#### Your objective
Copy out, from the entries below, each line holding the string "hpow".

#### Supplied records
----

/-!
# The countable closure property of `ℂ_exp` (proof)

Companion proof file of `Literature/NumberTheory/Transcendental/ZilberField.lean`, discharging
the named fact `Literature.NumberTheory.Transcendental.hasCountableClosureProperty_complex` (Zilber 2005, Lemma 5.12; Kirby 2010,
Remark 3.4; Bays–Kirby 2018, Thm 1.8 with Lemma 10.6 and Prop. 10.7): the exponential-algebraic
closure `ecl A` of a countable subset `A ⊆ ℂ` is countable.

## Proof

`Literature.ecl A` is the set of coordinates of solutions `x ∈ ℂⁿ` of Khovanskii systems
`f₁(x, eˣ) = ⋯ = fₙ(x, eˣ) = 0` (`fᵢ ∈ ℂ[X, Y]` with coefficients in the subring generated by
`A`) at which the Jacobian `det (∂ⱼ fᵢ(x, eˣ))` is nonzero (Kirby 2010, Def. 3.1–3.2). For a
fixed system the map `F(x) = (fᵢ(x, eˣ))ᵢ : ℂⁿ → ℂⁿ` is strictly differentiable with Fréchet
derivative given by the formal Jacobian matrix `Literature.Khovanskii.kjac x f`
(`hasStrictFDerivAt_khovanskiiMap`), so at a solution with nonzero Jacobian `F` is a local
homeomorphism (inverse function theorem, `HasStrictFDerivAt.eventually_left_inverse`) and the
solution is isolated among all solutions. Hence the nondegenerate solution set of a fixed system
is discrete, so countable (`ℂⁿ` is second countable, hence hereditarily Lindelöf). There are
countably many systems (coefficients in the countable field `ℚ(A)`,
`MvPolynomial.cardinalMk_le_max`), so `ecl A` is countable. This is the argument of Zilber 2005,
Lemma 5.12 ("by the implicit function theorem ... the solutions are isolated points, hence there
are countably many") and of Kirby 2010, Remark 3.4 ("On `ℝ_exp` or `ℂ_exp`, there can only be
countably many isolated zeros of a system of equations, so it follows that there are only
countably many exponentially algebraic numbers").

## Contents

* `Literature.khovanskiiMap f`, `Literature.khovanskiiSolutions f` — the map `x ↦ (fᵢ(x, eˣ))ᵢ` (evaluation at
  the point `Literature.Khovanskii.kpt x = (x, eˣ)`) and its set of nondegenerate zeros (nonvanishing of
  `det (Literature.Khovanskii.kjac x f)`), for `f : Fin n → ℂ[X, Y]`.
* `Literature.NumberTheory.Transcendental.hasStrictFDerivAt_mvPolynomial_eval`, `Literature.NumberTheory.Transcendental.hasStrictFDerivAt_kpt`,
  `Literature.NumberTheory.Transcendental.hasStrictFDerivAt_khovanskiiMap` — proved.
* `Literature.NumberTheory.Transcendental.countable_khovanskiiSolutions` — nondegenerate solutions of one system are countable.
* `Literature.hasCountableClosureProperty_complex_holds : hasCountableClosureProperty_complex` — proved.
* `Literature.NumberTheory.Transcendental.ecl_eq_univ_of_exp_eq_one`,
  `Literature.NumberTheory.Transcendental.HasCountableClosureProperty.of_countable`,
  `Literature.NumberTheory.Transcendental.hasCountableClosureProperty_iff_finite` (the printed finite-parameter form,
  Kirby 2013 §2 axiom 5, via finite character `Kirby2010_ecl_finiteCharacter_holds`),
  `Literature.NumberTheory.Transcendental.not_hasCountableClosureProperty_of_exp_eq_one`,
  `Literature.NumberTheory.Transcendental.exists_exponentialRing_not_hasCountableClosureProperty` — CCP is one of
  Zilber's *axioms*, a predicate on the exponential field and not a theorem about all of them:
  it holds in `ℂ_exp` (above) and in every countable exponential field, but for the trivial
  exponential `exp = 1` one has `ecl A = K` for every `A` (every element solves the Khovanskii
  system `e^{X₁} - 1 = 0`, formal Jacobian `e^{X₁} = 1`), so CCP fails on `(ℂ, exp = 1)`. Hence
  there is no unconditional `HasCountableClosureProperty_holds`; users keep
  `(h : HasCountableClosureProperty K)` as a hypothesis and feed it
  `hasCountableClosureProperty_complex_holds` for `ℂ_exp`.

The point `kpt`, the exponential partial derivative `ePD` and the Jacobian `kjac` are those of
`EclPregeometryProofs.lean` (namespace `Literature.Khovanskii`); for `ι = Fin n` they are definitionally
the data in the body of `Literature.NumberTheory.Transcendental.ecl`.

## References

* B. Zilber, *Pseudo-exponentiation on algebraically closed fields of characteristic zero*,
  Ann. Pure Appl. Logic 132 (2005) 67–95, Lemma 5.12.
* J. Kirby, *Exponential algebraicity in exponential fields*, Bull. LMS 42 (2010) 879–890,
  arXiv:0810.4285: Def. 3.1–3.2, Remark 3.4.
* M. Bays, J. Kirby, *Pseudo-exponential maps, variants, and quasiminimality*, Algebra & Number
  Theory 12 (2018) 493–549, arXiv:1512.04262: Thm 1.8, Lemma 10.6, Prop. 10.7.
* J. Kirby, *A note on the axioms for Zilber's pseudo-exponential fields*, Notre Dame J. Formal
  Logic 54 (2013) 509–520, arXiv:1006.0894: §2 axiom 5 (CCP, finite-parameter form), §2.4
  (`ecl` via polynomial exponential polynomials `p(X̄, e^X̄)`), §2.5 (`ℂ_exp` satisfies CCP:
  countably many Khovanskii systems over `ℚ(C)`, isolated solutions).
-/

noncomputable section

open MvPolynomial Set Filter Topology

namespace Literature.NumberTheory.Transcendental

/-! ### The Fréchet derivative of polynomial evaluation -/

section MvPolyDeriv

variable {σ : Type*} [Fintype σ]
/-- `zeroMom` encloses the moments of the empty list. [folklore] -/
theorem momMem_zero (θc : ℝ) : MomMem c [] θc c.zeroMom := by
  intro m hm
  simp only [moment_nil, zeroMom, List.getD_eq_getElem?_getD, List.getElem?_map, List.getElem?_range hm,
    Option.map_some, Option.getD_some]
  simpa using MI.mem_ofInt c.S 0

/-- `addTerm` adds the moments of one represented term. [folklore] -/
theorem momMem_addTerm (hS : 0 < c.S) {t : GTerm} {rt : RTerm} (h : GRepr c.S c.R t rt) {θc : ℝ}
    {U V : MI} (hU : MI.mem c.S (rt.U θc) U) (hV : MI.mem c.S (rt.V θc) V)
    {rts : List RTerm} {mom : List MI} (hmom : MomMem c rts θc mom) :
    MomMem c (rt :: rts) θc (c.addTerm t U V mom) := by
  intro m hm
  simp only [addTerm, List.getD_eq_getElem?_getD, List.getElem?_map, List.getElem?_range hm,
    Option.map_some, Option.getD_some, moment_cons]
  rw [add_comm]
  refine MI.mem_add ?_ ?_
  · have := hmom m hm; rwa [List.getD_eq_getElem?_getD] at this
  · have hW : MI.mem c.S (rt.W θc m) (if m % 2 = 0 then U else V) := by
      unfold RTerm.W; split_ifs <;> assumption
    exact mem_mulPow hS h hW (by omega)
/-! D-0027 §2.1 — DECIDING THEOREM (planner-authored via `route open/edit --closes-file`; by planner-rbadge-RiemannHypothesis-Strip-91224359-g2-0 2026-08-15T16:18:41Z):
its hypotheses are this route's items and its conclusion the sub-problem Statement (glue_lint), and it elaborates with this file. -/

/-- Deciding theorem of route Strip (D-0027 §2.1): the target `StripThesis` (quasi-RH at every
abscissa `σ₀ > 1/2`) implies `Summit.RiemannHypothesis` (= Mathlib's `RiemannHypothesis`).
A zero `s` with `1/2 < re s < 1` is excluded by X at `σ₀ = (1/2 + re s)/2`; a zero with
`0 < re s < 1/2` gives the zero `1 - s` with `1/2 < re (1-s) < 1` (functional equation, Mathlib
`riemannZeta_one_sub`); zeros with `re s ≤ 0` are the trivial ones and `re s ≥ 1` has none
(Mathlib `riemannZeta_ne_zero_of_one_le_re`). Mathlib-only proof (adapted from
`Literature.NumberTheory.LFunctions.riemannZeta_eq_zero_iff_of_re_nonpos` /
`quasiRiemannHypothesis_one_half_iff_holds`, Titchmarsh 1986 §2.4, §2.12) so that the route file
imports nothing from `Literature/`. The cruxes are rungs strictly below X and are not used. -/
@[closes "route-RiemannHypothesis-Strip"] theorem closes (hX : StripThesis) (hStrip : StripZeroFreeStrip) (hMertens : StripMertensPowerSaving)
    (hVK : StripBeatVinogradovKorobov) (hDict : StripMertensDictionary) :
    _root_.Summit.RiemannHypothesis := by
  -- X at `σ₀ = (1/2 + re z)/2` excludes every zero `z` with `1/2 < re z < 1`.
  have hQ : ∀ z : ℂ, riemannZeta z = 0 → 1 / 2 < z.re → z.re < 1 → False :=
    fun z hz h0 h1 => hX ((1 / 2 + z.re) / 2) (by linarith) z hz (by linarith) h1
  -- The zeros with `re s ≤ 0` are the trivial zeros `-2(n+1)` (functional equation
  -- `riemannZeta_one_sub`, non-vanishing on `re ≥ 1`, `Γ ≠ 0`, `cos (πt/2) = 0 ↔ t ∈ 2ℤ+1`).
  have htriv : ∀ s : ℂ, s.re ≤ 0 → riemannZeta s = 0 → ∃ n : ℕ, s = -2 * (n + 1) := by
    intro s hs h
    have hs0 : s ≠ 0 := by
      rintro rfl
      rw [riemannZeta_zero] at h
      norm_num at h
    set t : ℂ := 1 - s with ht
    have hst : s = 1 - t := by simp [ht]
    have htre : 1 ≤ t.re := by simp [ht]; linarith
    have ht1 : t ≠ 1 := fun h1 => hs0 (by simp [hst, h1])
    have htn : ∀ n : ℕ, t ≠ -n := by
      intro n hn
      have := congrArg Complex.re hn
      simp at this
      linarith
    have hfe := riemannZeta_one_sub htn ht1
    rw [← hst, h] at hfe
    have hζt : riemannZeta t ≠ 0 := riemannZeta_ne_zero_of_one_le_re htre
    have hΓ : Complex.Gamma t ≠ 0 := Complex.Gamma_ne_zero_of_re_pos (by linarith)
    have hπ : (Real.pi : ℂ) ≠ 0 := by exact_mod_cast Real.pi_ne_zero
    have hpow : (2 * (Real.pi : ℂ)) ^ (-t) ≠ 0 := by
      rw [Ne, Complex.cpow_eq_zero_iff, not_and_or]
      exact Or.inl (by simp [hπ])
    have hcos : Complex.cos (Real.pi * t / 2) = 0 := by
      have : 2 * (2 * (Real.pi : ℂ)) ^ (-t) * Complex.Gamma t * Complex.cos (Real.pi * t / 2) *
          riemannZeta t = 0 := hfe.symm
      simpa [hζt, hΓ, hpow] using this
    obtain ⟨k, hk⟩ := Complex.cos_eq_zero_iff.1 hcos
    have htk : t = 2 * k + 1 := by
      have := mul_right_cancel₀ hπ
        (by linear_combination 2 * hk : t * Real.pi = (2 * k + 1) * Real.pi)
      simpa using this
    have hsk : s = -2 * k := by rw [hst, htk]; ring
    have hk0 : 0 ≤ k := by
      have := congrArg Complex.re hsk
      simp at this
      have : (k : ℝ) ≥ 0 := by linarith
      exact_mod_cast this
    have hk1 : k ≠ 0 := by
      rintro rfl
      exact hs0 (by simpa using hsk)
    obtain ⟨n, rfl⟩ : ∃ n : ℕ, k = n + 1 := ⟨(k - 1).toNat, by omega⟩
    exact ⟨n, by rw [hsk]; push_cast; ring⟩
  -- Symmetry of the non-trivial zeros under `s ↦ 1 - s` (functional equation).
  have hsymm : ∀ s : ℂ, riemannZeta s = 0 → 0 < s.re → s.re < 1 → riemannZeta (1 - s) = 0 := by
    intro s hs h0 h1
    have hsn : ∀ n : ℕ, s ≠ -n := by
      intro n hn
      have := congrArg Complex.re hn
      simp at this
      linarith [n.cast_nonneg (α := ℝ)]
    have hs1 : s ≠ 1 := by
      rintro rfl
      simp at h1
    rw [riemannZeta_one_sub hsn hs1, hs, mul_zero]
  -- Mathlib's `RiemannHypothesis` (`Summit.RiemannHypothesis` unfolds to it).
  intro s hs hnt _
  have h0 : 0 < s.re := by
    by_contra h0
    exact hnt (htriv s (not_lt.1 h0) hs)
  have h1 : s.re < 1 := by
    by_contra h1
    exact riemannZeta_ne_zero_of_one_le_re (not_lt.1 h1) hs
  rcases lt_trichotomy s.re (1 / 2) with hlt | heq | hgt
  · refine (hQ (1 - s) (hsymm s hs h0 h1) ?_ ?_).elim
    · simp only [Complex.sub_re, Complex.one_re]; linarith
    · simp only [Complex.sub_re, Complex.one_re]; linarith
  · exact heq
  · exact (hQ s hs hgt h1).elim
/-- The temporally twisted partition function of the box `n₀ × n₁ × n₂ × n₃` for a GENERAL plaquette weight `w` (twist
`z = (z 0, z 1, z 2)` on 't Hooft's coclosed stacks, `tHooftTwistFactor`): VERBATIM `wilsonFinTorusTwistedPartition` with
`exp (−β (N − Re tr ρ ·))` replaced by `w`. -/
def weightedTwistedZ (w : G → ℝ) (z : Fin 4 → G) (n₀ n₁ n₂ n₃ : ℕ) : ℝ :=
  ∫ U, ∏ x : FinTorusSite n₀ n₁ n₂ n₃, ∏ q : {q : Fin 4 × Fin 4 // q.1 < q.2},
      w (tHooftTwistFactor z x q.1.1 q.1.2 * finTorusPlaquette U x q.1.1 q.1.2)
    ∂(Measure.pi fun _ : FinTorusSite n₀ n₁ n₂ n₃ × Fin 4 => haarProbability G)

/-- Twist cost `1 − Z_w⁽ᶻ⁾/Z_w` of the cold box `L³ × t` for the general weight `w`. -/
def twistCostW (w : G → ℝ) (z : Fin 4 → G) (L t : ℕ) : ℝ :=
  1 - weightedTwistedZ w z L L L t / weightedTwistedZ w 1 L L L t

/-- Twist cost `1 − Z⁽ᶻ⁾/Z` of the cold box `L³ × t` for the Wilson action at coupling `β` (the tree's partition functions). -/
def twistCost {N : ℕ} (ρ : G →* Matrix (Fin N) (Fin N) ℂ) (β : ℝ) (z : Fin 4 → G) (L t : ℕ) : ℝ :=
  1 - wilsonFinTorusTwistedPartition ρ β z L L L t / wilsonFinTorusPartition ρ β L L L t

end Defs

/-! ## §1 The slot token PXcof(1∕24), spelled out, and the four obligations (OPEN — nothing claimed) -/

/-- **PXcof(1∕24)** — VERBATIM the body of the 26930 slot's `PinnedCofinalBill.PinnedExitsCofinalAt (1/24)`
(`Cruxes/IRcof/Lines/pinned_cofinal_bill.lean` §1; that workfile is not an importable build target, so the token is spelled out here —
the two agree by `Iff.rfl`) = the conclusion of the landed `PinnedExitCofinal.pinnedExitsCofinal_of_pinnedExitAt` at `θ = 1/24`. -/
def PXcof24 : Prop :=
  ∀ (G : Type) [Group G] [TopologicalSpace G] [IsTopologicalGroup G] [CompactSpace G],
    IsCompactSimpleLieGroup G → SimplyConnectedSpace G →
    letI : MeasurableSpace G := borel G
    haveI : BorelSpace G := ⟨rfl⟩
    ∀ (r : LatticeRep G) (a : ℝ → ℝ), (∀ β, 0 < a β) → Tendsto a atTop (𝓝 0) → LowerBounds G r a →
      ∃ T : ℝ, ∀ β₁ : ℝ, ∃ β : ℝ, β₁ ≤ β ∧ ∃ L : ℕ, 8 ≤ L ∧ a β * (L : ℝ) ≤ T ∧ coldDefect r.ρ β L ≤ (1 / 24 : ℝ)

----

#### Solution to the problem
    have hpow : (2 * (Real.pi : ℂ)) ^ (-t) ≠ 0 := by
      simpa [hζt, hΓ, hpow] using this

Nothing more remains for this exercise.